The ecosystem numbers need context too. Huawei's 66 million HarmonyOS 6 devices and 400,000 apps and services are large, but the agent value depends on how many high-frequency apps expose meaningful Skills. A long tail of apps does not help much if banking, travel, food delivery, messaging, productivity, and enterprise workflows lack structured agent interfaces. The reported 17,000 overseas apps and services suggests progress, but HarmonyOS remains much stronger in China than in many global markets.

The practical applications are still plausible. On phones, agents can compress repetitive tasks such as booking, search, scheduling, file organization, settings changes, and message drafting. On PCs, they can manage document workflows and app-to-app operations. In cars, they can coordinate navigation, communication, climate, and entertainment while reducing manual interaction. In smart-home contexts, they can route intent across appliances and sensors. These are useful domains because the OS has context and the tasks are often procedural.
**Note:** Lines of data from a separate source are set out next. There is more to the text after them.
import Literature.AlgebraicGeometry.HodgeTheory.BettiKunnethPieceHodgeClassesHomEquiv
import Literature.AlgebraicGeometry.HodgeTheory.BettiHodgeConjectureProductOfSurfacesCorrespondenceCriterion
import HarnessLib

/-!
# `HC(Y × Z)` makes every morphism of Hodge structures `Hᵃ(Z) → Hⁱ(Y)(r)` (`r ≥ 0`) the action of an algebraic correspondence; **`HC(S × S')` for two smooth projective surfaces IFF every morphism of
# `ℚ`-Hodge structures `H²(S') → H²(S)` is induced by a rational algebraic class of `H⁴(S × S')`** — with genuine `HodgeStructure.Hom` terms
# (Voisin I §7.3.1 Def. 7.22, §11.3.3 Thm. 11.38–11.40, Lemma 11.41, pp. 285–287; Voisin 2025 §3.2.1; Deligne 2000 §1)

Family `hodge`, lane `lit-hodgefound` (Track 2 foundations library; Layers A1/A4), layer `Literature/AlgebraicGeometry/HodgeTheory`.  THEOREMS ONLY (no definition, no named fact, no instance;
D-0026 net debt `0`).  The seat's g30-#17 packaged Lemma 11.41 into morphisms of Hodge structures for non-negative bidegree: the Hodge classes `t` of the Künneth summand `Hⁱ(Y;ℚ) ⊗ Hʲ(Z;ℚ)`
(`i + j = 2c`, `a + j = 2n`, `c = n + r`) correspond to the `φ ∈ Hom_HS(Hᵃ(Z), Hⁱ(Y)(r))` with `φ(v) ⊗ 1 = (crossMap t ⊗ 1)_*(v ⊗ 1)`.  §1: under `HC(Y × Z)` every such `φ` is therefore the action of
an ALGEBRAIC class.  §2: for two surfaces (`a = i = j = 2`, `r = 0`; the twist by `0` is removed by §0's two conversions) the seat's g30-#5 criterion becomes the classical statement with honest
`HodgeStructure.Hom (BettiUniverse.hodge hHD hS' 2) (BettiUniverse.hodge hHD hS 2)`: **`HC(S × S')` iff for every morphism of Hodge structures `φ : H²(S') → H²(S)` there is a rational algebraic class
`γ ∈ H⁴(S × S';ℚ)` with `(γ ⊗ 1)_*(v ⊗ 1) = φ(v) ⊗ 1` for all `v ∈ H²(S';ℚ)`** (complex orientations) — for K3 surfaces: iff every Hodge morphism between the second cohomologies (equivalently between
the transcendental lattices, the algebraic part being accounted for by products of divisors) is algebraic.

WHAT IS PROVED.
* §0 `exists_hom_tateTwist_zero_cast_of_hom`, `exists_hom_of_hom_tateTwist_zero_cast` (a morphism into `H` is a morphism into `(H(0)).cast _` and conversely, same `ℚ`-linear map).
* §1 **`BettiUniverse.exists_algebraic_corrAction_eq_ofRatClass_hom_of_hodgeConjectureFor`** (`HC(Y × Z)`, `c = n + r` ⇒ every `φ ∈ Hom_HS(HᵃZ, HⁱY(r))` is the action of the algebraic Hodge class `crossMap t`).
* §2 **`BettiUniverse.hodgeConjectureFor_tensor_surfaces_iff_forall_hom_exists_algebraic`** (the title statement).

THE PRINTS.  C. Voisin (2002) [VoisinHodgeI2002] §7.3.1 Def. 7.22; §11.3.3 Thm. 11.38–11.40, Lemma 11.41 and pp. 285–287.  C. Voisin (2025) [Voisin2025] §3.2.1 (12)–(14), Prop. 3.8, Cor. 3.9.  P. Deligne (2000/2006) [Deligne2000] §1.
P. Deligne (1971) [DeligneHodgeII1971] 2.1.13–2.1.14.

THE OBJECTS (all the tree's).  `HodgeStructure.Hom`, `tateTwist`, `cast`, `BettiUniverse.hodge`, `corrAction complexOrientationFamily`, `BettiUniverse.crossMap`, `BettiUniverse.kunnethSummand`, `hodgeClasses`, `ofRatClass`, `algebraicClasses`,
`HodgeConjectureFor`; the seat's g30-#17 `…exists_mem_hodgeClasses_corrAction_crossMap_eq_ofRatClass_hom`, `…exists_hom_tateTwist_of_mem_hodgeClasses_kunnethSummand`, g30-#14 `…mem_hodgeClasses_kunnethSummand_iff_isOfHodgeType`,
g30-#13 `BettiUniverse.span_range_ofRatClass_eq_top`, g30-#5 `…hodgeConjectureFor_tensor_surfaces_iff_forall_exists_corrAction_eq`.

DEVIATIONS / SCOPE.  Complex orientations; non-negative bidegree in §1.  No definitions.

## References
* [VoisinHodgeI2002] C. Voisin, *Hodge Theory and Complex Algebraic Geometry I* (2002) — §7.3.1 Def. 7.22; §11.3.3 Thm. 11.38–11.40, Lemma 11.41, pp. 285–287.
* [Voisin2025] C. Voisin, *Cycle classes on algebraic varieties* (2025) — §3.2.1 (12)–(14), Prop. 3.8, Cor. 3.9.
* [Deligne2000] P. Deligne, *The Hodge conjecture* (Clay problem description) — §1.
* [DeligneHodgeII1971] P. Deligne, *Théorie de Hodge II* (1971) — 2.1.13–2.1.14.

## Provenance
Lane `lit-hodgefound` (Hodge path, Track 2), prover seat `lit-hodgefound-p29` (generation 30), self-proposed row g30-#18 (g30-#17 + g30-#5: the classical `Hom_HS` formulation of `HC(S × S')`).
-/

noncomputable section

open scoped TensorProduct
open CategoryTheory MonoidalCategory CartesianMonoidalCategory Module Finset
open Literature.AlgebraicTopology.SingularHomology
open Literature.Geometry.Kaehler

namespace Literature.AlgebraicGeometry.HodgeTheory

open Literature.AlgebraicGeometry.Motives
open Literature.AlgebraicGeometry.Motives.HodgeStructure

variable {m n : ℕ} {Y Z S S' : SchemeOver ℂ}

/-! ### §0 Morphisms into `H` versus morphisms into `(H(0)).cast _` -/

/-- A morphism of Hodge structures `H₁ → H₂` is a morphism `H₁ → (H₂(0)).cast _` with the same `ℚ`-linear map (`F^p H₂(0) = F^{p+0} H₂`). [cite: DeligneHodgeII1971, 2.1.13–2.1.14] -/
theorem exists_hom_tateTwist_zero_cast_of_hom {V W : Type} [AddCommGroup V] [Module ℚ V] [AddCommGroup W] [Module ℚ W] {k : ℤ} (H₁ : HodgeStructure V k) (H₂ : HodgeStructure W k)
    (hw : k - 2 * ((0 : ℕ) : ℤ) = k) (φ : HodgeStructure.Hom H₁ H₂) :
    ∃ ψ : HodgeStructure.Hom H₁ ((H₂.tateTwist ((0 : ℕ) : ℤ)).cast hw), ψ.toLinearMap = φ.toLinearMap :=
  ⟨⟨φ.toLinearMap, fun p ↦ by
    rw [HodgeStructure.cast_F, HodgeStructure.tateTwist_F]
    exact (φ.map_F_le p).trans_eq (by rw [Nat.cast_zero, add_zero])⟩, rfl⟩

/-- Conversely, a morphism `H₁ → (H₂(0)).cast _` is a morphism `H₁ → H₂` with the same `ℚ`-linear map. [cite: DeligneHodgeII1971, 2.1.13–2.1.14] -/
theorem exists_hom_of_hom_tateTwist_zero_cast {V W : Type} [AddCommGroup V] [Module ℚ V] [AddCommGroup W] [Module ℚ W] {k : ℤ} (H₁ : HodgeStructure V k) (H₂ : HodgeStructure W k)
    (hw : k - 2 * ((0 : ℕ) : ℤ) = k) (ψ : HodgeStructure.Hom H₁ ((H₂.tateTwist ((0 : ℕ) : ℤ)).cast hw)) :
    ∃ φ : HodgeStructure.Hom H₁ H₂, φ.toLinearMap = ψ.toLinearMap :=
  ⟨⟨ψ.toLinearMap, fun p ↦ by
    have h := ψ.map_F_le p
    rw [HodgeStructure.cast_F, HodgeStructure.tateTwist_F] at h
    exact h.trans_eq (by rw [Nat.cast_zero, add_zero])⟩, rfl⟩

section Betti

variable [HodgeTensorFacts.{0, 0}]

/-! ### §1 `HC(Y × Z)` ⇒ morphisms `Hᵃ(Z) → Hⁱ(Y)(r)` are actions of algebraic classes -/

/-- **`HC(Y × Z)` ⇒ every morphism of Hodge structures `φ : Hᵃ(Z) → Hⁱ(Y)(r)` (`i + j = 2c`, `a + j = 2n`, `c = n + r`) is the action of a rational ALGEBRAIC class of `H^{2c}(Y × Z)`: `(γ ⊗ 1)_*(v ⊗ 1) = φ(v) ⊗ 1`**
(`γ = crossMap t`, `t` the Hodge class of the summand with `φ = φ_t`, algebraic by `HC`; complex orientations). [cite: VoisinHodgeI2002, §7.3.1 Def. 7.22, §11.3.3 Lemma 11.41 and pp. 285–287]
[cite: Voisin2025, §3.2.1 (12)–(14), Prop. 3.8 and Cor. 3.9] [cite: Deligne2000, §1] -/
theorem BettiUniverse.exists_algebraic_corrAction_eq_ofRatClass_hom_of_hodgeConjectureFor (hHD : exists_isReal_hodgeModel) (hY : IsSmoothProjective m Y) (hZ : IsSmoothProjective n Z)
    (hHC : HodgeConjectureFor (m + n) (Y ⊗ Z)) {c i j a r : ℕ} (hij : i + j = 2 * c) (haj : a + j = 2 * n) (hab : a + 2 * c = i + 2 * n) (hr : n + r = c) (hw : ((i : ℕ) : ℤ) - 2 * (r : ℤ) = ((a : ℕ) : ℤ))
    (φ : HodgeStructure.Hom (BettiUniverse.hodge hHD hZ a) (((BettiUniverse.hodge hHD hY i).tateTwist (r : ℤ)).cast hw)) :
    ∃ γ : bettiCohomology (Y ⊗ Z) (2 * c), ofRatClass (ComplexPoints (Y ⊗ Z)) (2 * c) γ ∈ algebraicClasses (Y ⊗ Z) c ∧
      ∀ v, corrAction complexOrientationFamily hY hZ hab (ofRatClass (ComplexPoints (Y ⊗ Z)) (2 * c) γ) (ofRatClass (ComplexPoints Z) a v) = ofRatClass (ComplexPoints Y) i (φ.toLinearMap v) := by
  obtain ⟨t, ht, htφ⟩ := BettiUniverse.exists_mem_hodgeClasses_corrAction_crossMap_eq_ofRatClass_hom hHD hY hZ hij haj hab hr hw φ
  exact ⟨_, hHC.2 c _ (isRationalClass_ofRatClass _) ((BettiUniverse.mem_hodgeClasses_kunnethSummand_iff_isOfHodgeType hHD hY hZ hij t).1 ht), htφ⟩

/-! ### §2 Two surfaces -/

/-- **`HC(S × S')` IFF every morphism of `ℚ`-Hodge structures `φ : H²(S') → H²(S)` is induced by a rational algebraic class `γ` of `H⁴(S × S')`: `(γ ⊗ 1)_*(v ⊗ 1) = φ(v) ⊗ 1` for all `v ∈ H²(S';ℚ)`**
(`S`, `S'` arbitrary smooth projective surfaces; complex orientations).  «⇒»: §1 with `r = 0`.  «⇐»: by the seat's g30-#5 it suffices that every Hodge class `t` of `H²(S) ⊗ H²(S')` act as an
algebraic class does; its `φ_t ∈ Hom_HS(H²S', H²S)` (g30-#17) is induced by an algebraic `γ`, and two ℂ-linear maps agreeing on the rational classes agree.
[cite: VoisinHodgeI2002, §7.3.1 Def. 7.22, §11.3.3 Thm. 11.38–11.40, Lemma 11.41 and pp. 285–287] [cite: Voisin2025, §3.2.1 (12)–(14), Prop. 3.8 and Cor. 3.9] [cite: Deligne2000, §1] -/
theorem BettiUniverse.hodgeConjectureFor_tensor_surfaces_iff_forall_hom_exists_algebraic (hHD : exists_isReal_hodgeModel) (hS : IsSmoothProjective 2 S) (hS' : IsSmoothProjective 2 S')
    (hSS' : IsSmoothProjective 4 (S ⊗ S')) :
    HodgeConjectureFor 4 (S ⊗ S') ↔
      ∀ φ : HodgeStructure.Hom (BettiUniverse.hodge hHD hS' 2) (BettiUniverse.hodge hHD hS 2),
        ∃ γ : bettiCohomology (S ⊗ S') (2 * 2), ofRatClass (ComplexPoints (S ⊗ S')) (2 * 2) γ ∈ algebraicClasses (S ⊗ S') 2 ∧
          ∀ v, corrAction complexOrientationFamily hS hS' (rfl : 2 + 2 * 2 = 2 + 2 * 2) (ofRatClass (ComplexPoints (S ⊗ S')) (2 * 2) γ) (ofRatClass (ComplexPoints S') 2 v) =
            ofRatClass (ComplexPoints S) 2 (φ.toLinearMap v) := by
  have hw : (((2 : ℕ) : ℕ) : ℤ) - 2 * (((0 : ℕ) : ℕ) : ℤ) = (((2 : ℕ) : ℕ) : ℤ) := by norm_num
  constructor
  · intro hHC φ
    obtain ⟨ψ, hψ⟩ := exists_hom_tateTwist_zero_cast_of_hom _ _ hw φ
    obtain ⟨γ, hγ, hact⟩ := BettiUniverse.exists_algebraic_corrAction_eq_ofRatClass_hom_of_hodgeConjectureFor hHD hS hS' hHC (show 2 + 2 = 2 * 2 by norm_num) (show 2 + 2 = 2 * 2 by norm_num)
      (rfl : 2 + 2 * 2 = 2 + 2 * 2) (show 2 + 0 = 2 by norm_num) hw ψ
    exact ⟨γ, hγ, fun v ↦ by rw [hact v, hψ]⟩
  · intro h
    rw [BettiUniverse.hodgeConjectureFor_tensor_surfaces_iff_forall_exists_corrAction_eq complexOrientationFamily hHD hS hS' hSS']
    intro t ht
    obtain ⟨ψ, hψ⟩ := BettiUniverse.exists_hom_tateTwist_of_mem_hodgeClasses_kunnethSummand hHD hS hS' (show 2 + 2 = 2 * 2 by norm_num) (rfl : 2 + 2 * 2 = 2 + 2 * 2) (show 2 + 0 = 2 by norm_num) hw ht
    obtain ⟨φ, hφ⟩ := exists_hom_of_hom_tateTwist_zero_cast _ _ hw ψ
    obtain ⟨γ, hγ, hact⟩ := h φ
    refine ⟨γ, hγ, LinearMap.ext_on_range (BettiUniverse.span_range_ofRatClass_eq_top hS' 2) fun v ↦ ?_⟩
    rw [hact v, hφ, hψ v]

end Betti

end Literature.AlgebraicGeometry.HodgeTheory

end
The harder question is reliability under normal user messiness. Agent demos usually assume clean accounts, supported apps, good connectivity, and simple preferences. Real users have duplicate contacts, expired sessions, partial permissions, inconsistent app states, regional service differences, and habits the model has never seen. HarmonyOS 7's agent architecture will be judged by how often it asks for the right clarification and how safely it stops when it cannot complete a task.

For now, HarmonyOS 7 Developer Beta is best read as an architectural milestone, not proof of mature autonomous computing. Huawei is pushing the same broad direction as Google and Apple, but with a stronger claim that the agent should be part of the operating system's control plane. That could be technically significant if Skills are well specified, GUI automation is constrained, and the model layer is evaluated honestly. Until Huawei publishes model details, benchmark results, and developer-facing failure semantics, the sober interpretation is simple: the architecture is interesting, the product claim is plausible, and the evidence is incomplete.